Okay, and a second example, in the second example we use something, some technology a bit different, specifically we decided to use Rastaman, Rastaman is so suitable for imagery, satellite imagery, in this case the idea was a bit different, the idea was to verify the social data
with respect to the land coverage, because in this way we have a sort of footprint of the different usage of the territory, and so here you have the second application,
with the second demo, and you can select also in this case the kind of data you want, for instance this is the call out, you can select the data, there are only data of one month at the moment, you can select the specific land coverage
class you are interested in, then you can compute some relevant statistics, maximum, minimum, average, and so on, in that class using WPCPS, and then you can also visualize the result of the processing of your data,
I go quick because you can try by yourself if you are interested, the last experiment was a bit different, it was a multidimensional visualization, I mean three-dimensional visualization, I will explain better what I mean with this
three-dimensional visualization in this special case, and then the fourth dimension that is moving in time, considering all the ten minutes, I told you that the data are collected every ten minutes, so first of all we are able to read the data from MongoDB to NetCDF, NetCDF is a scientific format, an environmental format,
like I don't know if people know it, but probably you are used in using Shapefile, NetCDF is very important in the scientific environmental world, first of all a translator from MongoDB to NetCDF, and then the web visualizer
using NASA whirlwind, so in this case is a selection of six days, the first three days you see in the pile are day without rain, the last, the first data day with rain, obviously you can cut the model
as you want, and then you can select the profiles, you can add every WMS you want, obviously, so then you can select profile and you can see the value of the data along that specific profile for the every ten minutes.
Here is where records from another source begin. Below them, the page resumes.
/-- **`rootDefect_le_two_spread` — THE POLAR PAIR's `κ` IS TWICE THE SPREAD** [our proof]: weights `q ≥ 0`, `Σq = 1`, orthogonal `V_x`, the mean
`P = Σ_x q_xV_x` SYMMETRIC and POSITIVE SEMIDEFINITE (the polar convention as defined), pairwise spread `|(V_{x′} − V_x)w|² ≤ D²|w|²` ⟹
`|(1 − V_x)u|² ≤ (2D)²|u|²` for every `x` (`1 − V_x = (P − V_x) + (1 − P)`: the first piece is a convex combination of differences, the second is
`≤ |(1 − P²)u| ≤ D|u|` by §1–§2). -/
theorem rootDefect_le_two_spread {q : ν → ℝ} (hq : ∀ x, 0 ≤ q x) (hq1 : ∑ x, q x = 1) {V : ν → Matrix o o ℝ} (hV : ∀ x, (V x)ᵀ * V x = 1)
    (hsym : (∑ x, q x • V x)ᵀ = ∑ x, q x • V x) (hpsd : ∀ w : o → ℝ, 0 ≤ w ⬝ᵥ ((∑ x, q x • V x) *ᵥ w))
    {D : ℝ} (hD : ∀ x x' (w : o → ℝ), ((V x' - V x) *ᵥ w) ⬝ᵥ ((V x' - V x) *ᵥ w) ≤ D ^ 2 * (w ⬝ᵥ w)) (x : ν) (u : o → ℝ) :
    ((1 - V x) *ᵥ u) ⬝ᵥ ((1 - V x) *ᵥ u) ≤ (2 * D) ^ 2 * (u ⬝ᵥ u) := by
  set P : Matrix o o ℝ := ∑ x, q x • V x with hPdef
  -- (a) `(P − V_x)u = Σ_{x′} q_{x′}(V_{x′} − V_x)u`, Jensen
  have ha : ((P - V x) *ᵥ u) ⬝ᵥ ((P - V x) *ᵥ u) ≤ D ^ 2 * (u ⬝ᵥ u) := by
    have e : (P - V x) *ᵥ u = ∑ x', q x' • ((V x' - V x) *ᵥ u) := by
      have : P - V x = ∑ x', q x' • (V x' - V x) := by
        rw [hPdef, Finset.sum_congr rfl fun x' _ => smul_sub (q x') (V x') (V x), Finset.sum_sub_distrib, ← Finset.sum_smul, hq1, one_smul]
      rw [this, Matrix.sum_mulVec]
      exact Finset.sum_congr rfl fun x' _ => smul_mulVec _ _ _
    rw [e]
    exact dotProduct_self_wsum_le_of_sq_le Finset.univ (fun x' _ => hq x') hq1.le _ (mul_nonneg (sq_nonneg D) (dotProduct_self_nonneg' u))
      fun x' _ => hD x x' u
  -- (b) `|(1 − P)u|² ≤ |(1 − PPᵀ)u|² ≤ D²|u|²`
  have hb : ((1 - P) *ᵥ u) ⬝ᵥ ((1 - P) *ᵥ u) ≤ D ^ 2 * (u ⬝ᵥ u) :=
    (sq_one_sub_le_sq_one_sub_sq hsym hpsd u).trans (sq_one_sub_sq_le_spread hq hq1 hV hD u)
  -- combine with `|a + b|² ≤ 2|a|² + 2|b|²`
  have e : (1 - V x) *ᵥ u = (P - V x) *ᵥ u + (1 - P) *ᵥ u := by rw [← add_mulVec]; congr 1; abel
  rw [e]
  have h := dotProduct_self_add_le ((P - V x) *ᵥ u) ((1 - P) *ᵥ u) one_pos
  rw [inv_one] at h
  nlinarith [h, ha, hb]

omit [Fintype ν] in
/-- **`spread_eq_loopDefect`** — `R′` drops out and the spread is a CLOSED-loop defect: with `V_x = τ_x·R′ᵀ` (`τ`, `R′` orthogonal),
`|(V_{x′} − V_x)w|² = |(τ_xᵀτ_{x′} − 1)(R′ᵀw)|²`, the holonomy defect of the loop `τ_xᵀτ_{x′}` (root′ → … → root → … → root′) on a vector of the same length
(idea-1 g56's (B3) `pairDiff_eq_loopDefect`, in PART 47's orientation). [folklore] -/
theorem spread_eq_loopDefect {τ τ' R' : Matrix o o ℝ} (hτ : τᵀ * τ = 1) (w : o → ℝ) :
    ((τ' * R'ᵀ - τ * R'ᵀ) *ᵥ w) ⬝ᵥ ((τ' * R'ᵀ - τ * R'ᵀ) *ᵥ w) = ((τᵀ * τ' - 1) *ᵥ (R'ᵀ *ᵥ w)) ⬝ᵥ ((τᵀ * τ' - 1) *ᵥ (R'ᵀ *ᵥ w)) := by
  have e : (τ' * R'ᵀ - τ * R'ᵀ) *ᵥ w = τ *ᵥ ((τᵀ * τ' - 1) *ᵥ (R'ᵀ *ᵥ w)) := by
    rw [mulVec_mulVec, mulVec_mulVec, Matrix.mul_sub, Matrix.mul_one, ← Matrix.mul_assoc, mul_transpose_of_orthogonal hτ, Matrix.one_mul,
      Matrix.sub_mul]
  rw [e, self_of_orthogonal hτ]

end Root

/-! ## §4 In PART 47's letters: `hN` with `κ = 2D` from the polar letters and the loop letter; PART 53's END with `κ := 2D` -/

section End

variable {o μ ν β β' : Type*} [Fintype o] [DecidableEq o] [Fintype μ] [Fintype ν] [Fintype β] [DecidableEq β] [Fintype β']
variable {q : μ → ν → ℝ} {W : μ → ν → Matrix o o ℝ} {Q : Matrix (μ × o) (ν × o) ℝ}
variable {src tgt : β → ν} {R : β → Matrix o o ℝ} {src' tgt' : β' → μ} {R' : β' → Matrix o o ℝ}
variable {Hf : Matrix (ν × o) (ν × o) ℝ} {Hc : Matrix (μ × o) (μ × o) ℝ} {wf wc : ℝ}
variable {σ : β' → ν ≃ ν} {ℓ : ℕ} {xs : β' → ν → ℕ → ν} {γ : β' → ν → ℕ → β} {T : β' → ν → ℕ → Matrix o o ℝ} {m : ℝ}
variable {N : β' → ν → Matrix o o ℝ} {Φ : (ν × o → ℝ) → μ → ℝ} {ϖ ϖ' D : ℝ}

omit [Fintype μ] [Fintype β] [DecidableEq β] [Fintype β'] in
/-- **`rootDefect_le_of_polar_loops` — PART 47 ∕ 53's `hN` WITH `κ = 2D` FROM LATTICE LOOPS** [our proof]: block weights `q ≥ 0` with `Σ_x q(y,x) = 1`,
orthogonal `W, R, R′`, chains `T`, `N(e′,x) = 1 − W T W′ᵀR′ᵀ`, the POLAR letters `hsym` (mean root-frame defect symmetric) and `hPpsd` (the mean root-frame
TRANSPORT `Σ_x q•W T W′ᵀR′ᵀ` positive semidefinite — the polar factorisation as defined), and the LOOP letter
`hloop : |((W T W′ᵀ)(e′,x)ᵀ·(W T W′ᵀ)(e′,x′) − 1)w|² ≤ D²|w|²` (closed lattice loops through both roots) ⟹ `|N(e′,x)w|² ≤ (2D)²|w|²`. -/
theorem rootDefect_le_of_polar_loops
    (hq : ∀ y x, 0 ≤ q y x) (hq1 : ∀ y, ∑ x, q y x = 1) (hW : ∀ y x, (W y x)ᵀ * W y x = 1) (hR : ∀ e, (R e)ᵀ * R e = 1)
    (hR' : ∀ e', (R' e')ᵀ * R' e' = 1)
    (hT0 : ∀ e' x, T e' x 0 = 1) (hT : ∀ e' x i, i < ℓ → T e' x (i + 1) = T e' x i * R (γ e' x i))
    (hNdef : ∀ e' x, N e' x = 1 - W (src' e') x * T e' x ℓ * (W (tgt' e') (σ e' x))ᵀ * (R' e')ᵀ)
    (hsym : ∀ e', (∑ x, q (src' e') x • N e' x)ᵀ = ∑ x, q (src' e') x • N e' x)
    (hPpsd : ∀ e' (w : o → ℝ), 0 ≤ w ⬝ᵥ ((∑ x, q (src' e') x • (W (src' e') x * T e' x ℓ * (W (tgt' e') (σ e' x))ᵀ * (R' e')ᵀ)) *ᵥ w))
    (hloop : ∀ e' x x' (w : o → ℝ),
      (((W (src' e') x * T e' x ℓ * (W (tgt' e') (σ e' x))ᵀ)ᵀ * (W (src' e') x' * T e' x' ℓ * (W (tgt' e') (σ e' x'))ᵀ) - 1) *ᵥ w) ⬝ᵥ
          (((W (src' e') x * T e' x ℓ * (W (tgt' e') (σ e' x))ᵀ)ᵀ * (W (src' e') x' * T e' x' ℓ * (W (tgt' e') (σ e' x'))ᵀ) - 1) *ᵥ w) ≤
        D ^ 2 * (w ⬝ᵥ w))
    (e' : β') (x : ν) (w : o → ℝ) :
    (N e' x *ᵥ w) ⬝ᵥ (N e' x *ᵥ w) ≤ (2 * D) ^ 2 * (w ⬝ᵥ w) := by
  set y := src' e'
  set y' := tgt' e'
  set τ : ν → Matrix o o ℝ := fun x => W y x * T e' x ℓ * (W y' (σ e' x))ᵀ with hτdef
  set V : ν → Matrix o o ℝ := fun x => τ x * (R' e')ᵀ with hVdef
  have hTl : ∀ x, (T e' x ℓ)ᵀ * T e' x ℓ = 1 := fun x =>
    orthogonal_partialTransport (R := fun i => R (γ e' x i)) (fun i _ => hR _) (hT0 e' x) (fun i hi => hT e' x i hi) ℓ le_rfl
  have hτo : ∀ x, (τ x)ᵀ * τ x = 1 := fun x => orthogonal_mul (orthogonal_mul (hW _ _) (hTl x)) (transpose_orthogonal (hW _ _))
  have hVo : ∀ x, (V x)ᵀ * V x = 1 := fun x => orthogonal_mul (hτo x) (transpose_orthogonal (hR' e'))
  have hNV : ∀ x, N e' x = 1 - V x := fun x => by rw [hNdef e' x]
  -- the mean transport `P = Σ q V` and its symmetry from `hsym`
  have hPsym : (∑ x, q y x • V x)ᵀ = ∑ x, q y x • V x := by
    have hs := hsym e'
    simp_rw [hNV, smul_sub, Finset.sum_sub_distrib, ← Finset.sum_smul, hq1, one_smul, transpose_sub, transpose_one] at hs
    exact sub_right_injective hs
  have hPpsd' : ∀ w : o → ℝ, 0 ≤ w ⬝ᵥ ((∑ x, q y x • V x) *ᵥ w) := fun w => hPpsd e' w
  -- the spread from the loop letter
  have hD : ∀ x x' (w : o → ℝ), ((V x' - V x) *ᵥ w) ⬝ᵥ ((V x' - V x) *ᵥ w) ≤ D ^ 2 * (w ⬝ᵥ w) := fun x x' w => by
    have e := spread_eq_loopDefect (τ := τ x) (τ' := τ x') (R' := R' e') (hτo x) w
    simp only [hVdef]
    rw [e]
    refine (hloop e' x x' _).trans (le_of_eq ?_)
    rw [self_of_orthogonal (transpose_orthogonal (hR' e'))]
  have h := rootDefect_le_two_spread (hq y) (hq1 y) hVo hPsym hPpsd' hD x w
  rwa [← hNV] at h
/-- **The block-rank formula of the page differential.** For `A : U → X`, `B : U → Y`, `C : W → Y` over a division
ring with `U`, `W` finite-dimensional, the map `ker A → Y ⧸ range C` induced by `B` satisfies
`rank + rank A + rank C = rank [[A, B], [0, C]]`, where `[[A, B], [0, C]]` is `(u, w) ↦ (A u, B u + C w)`.
[folklore; E3PAGE-t26g13 §1 (vi) «FAST PATH», checked there against explicit kernels] -/
theorem finrank_range_kerInduced_add_eq_finrank_range_block [FiniteDimensional K U] [FiniteDimensional K W]
    (A : U →ₗ[K] X) (B : U →ₗ[K] Y) (C : W →ₗ[K] Y) :
    finrank K (range ((range C).mkQ.comp (B.domRestrict (ker A)))) + finrank K (range A) + finrank K (range C)
      = finrank K (range ((A.comp (LinearMap.fst K U W)).prod
          (B.comp (LinearMap.fst K U W) + C.comp (LinearMap.snd K U W)))) := by
  -- the block map and membership in its kernel
  set M : (U × W) →ₗ[K] (X × Y) :=
    (A.comp (LinearMap.fst K U W)).prod (B.comp (LinearMap.fst K U W) + C.comp (LinearMap.snd K U W)) with hMdef
  set ι : (ker A) →ₗ[K] (Y ⧸ range C) := (range C).mkQ.comp (B.domRestrict (ker A)) with hιdef
  have hMapply : ∀ p : U × W, M p = (A p.1, B p.1 + C p.2) := fun p => rfl
  have hιapply : ∀ u : ker A, ι u = (range C).mkQ (B u) := fun u => rfl
  have hmemM : ∀ p : U × W, p ∈ ker M ↔ A p.1 = 0 ∧ B p.1 + C p.2 = 0 := by
    intro p; rw [mem_ker, hMapply, Prod.mk_eq_zero]
  -- the projection φ : ker M → ker A
  let φ : ker M →ₗ[K] ker A :=
    LinearMap.codRestrict (ker A) ((LinearMap.fst K U W).comp (ker M).subtype) (by
      intro p
      have hp := (hmemM p.1).1 p.2
      simpa [mem_ker] using hp.1)
  have hφapply : ∀ p : ker M, (φ p : U) = p.1.1 := fun p => rfl
  -- the inclusion ψ : ker C → ker M, w ↦ (0, w)
  let ψ : ker C →ₗ[K] ker M :=
    LinearMap.codRestrict (ker M) ((LinearMap.inr K U W).comp (ker C).subtype) (by
      intro w
      rw [hmemM]
      have hw : C (w : W) = 0 := (mem_ker).1 w.2
      simp [hw])
  have hψapply : ∀ w : ker C, (ψ w : U × W) = (0, (w : W)) := fun w => rfl
  have hψinj : Function.Injective ψ := by
    intro w w' h
    have h' := congrArg (fun p : ker M => (p : U × W).2) h
    simp only [hψapply] at h'
    exact Subtype.ext h'
  -- range ψ = ker φ
  have hψφ : range ψ = ker φ := by
    ext p
    constructor
    · rintro ⟨w, rfl⟩
      rw [mem_ker]
      apply Subtype.ext
      rw [hφapply, hψapply]
      rfl
    · intro hp
      have hu : p.1.1 = 0 := by
        have := congrArg (fun u : ker A => (u : U)) ((mem_ker).1 hp)
        rw [hφapply] at this
        simpa using this
      have hpk := (hmemM p.1).1 p.2
      have hw : C p.1.2 = 0 := by
        have h2 := hpk.2
        rw [hu, map_zero, zero_add] at h2
        exact h2
      refine ⟨⟨p.1.2, (mem_ker).2 hw⟩, ?_⟩
      apply Subtype.ext
      rw [hψapply]
      ext <;> simp [hu]
  -- range φ = ker ι
  have hφι : range φ = ker ι := by
    ext u
    constructor
    · rintro ⟨p, rfl⟩
      have hpk := (hmemM p.1).1 p.2
      rw [mem_ker, hιapply, Submodule.mkQ_apply, Submodule.Quotient.mk_eq_zero, mem_range]
      refine ⟨-p.1.2, ?_⟩
      have h2 := hpk.2
      rw [map_neg, hφapply]
      rw [← eq_neg_iff_add_eq_zero] at h2
      rw [h2]
    · intro hu
      rw [mem_ker, hιapply, Submodule.mkQ_apply, Submodule.Quotient.mk_eq_zero, mem_range] at hu
      obtain ⟨w, hw⟩ := hu
      have hmem : ((u : U), -w) ∈ ker M := by
        rw [hmemM]
        refine ⟨(mem_ker).1 u.2, ?_⟩
        simp [hw]
      refine ⟨⟨((u : U), -w), hmem⟩, ?_⟩
      apply Subtype.ext
      rw [hφapply]
  -- five rank–nullity identities and the two identifications
  have hM := M.finrank_range_add_finrank_ker
  have hA := A.finrank_range_add_finrank_ker
  have hC := C.finrank_range_add_finrank_ker
  have hφ := φ.finrank_range_add_finrank_ker
  have hι := ι.finrank_range_add_finrank_ker
  have hUW : finrank K (U × W) = finrank K U + finrank K W := Module.finrank_prod
  have h6 : finrank K (range φ) = finrank K (ker ι) := by rw [hφι]
  have h7 : finrank K (ker φ) = finrank K (ker C) := by
    rw [← hψφ, LinearMap.finrank_range_of_inj hψinj]
  omega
Okay, so these are just examples, obviously, what is interesting is that the importance and interest in these themes is increasing, and therefore within Geo4All, I suppose that everybody of you knows what Geo4All is,
it's a network of universities, of labs, of universities and research centers who want to make geospatial education and opportunities accessible to all,
and within Geo4All we decided to start also a thematic network that is specifically a thematic network of these themes, it's geo crowdsourcing, citizen science, free and open source software for geospatial, and I ask all of you that is interested to join this initiative.
So, thank you for your attention, and I hope to be in time.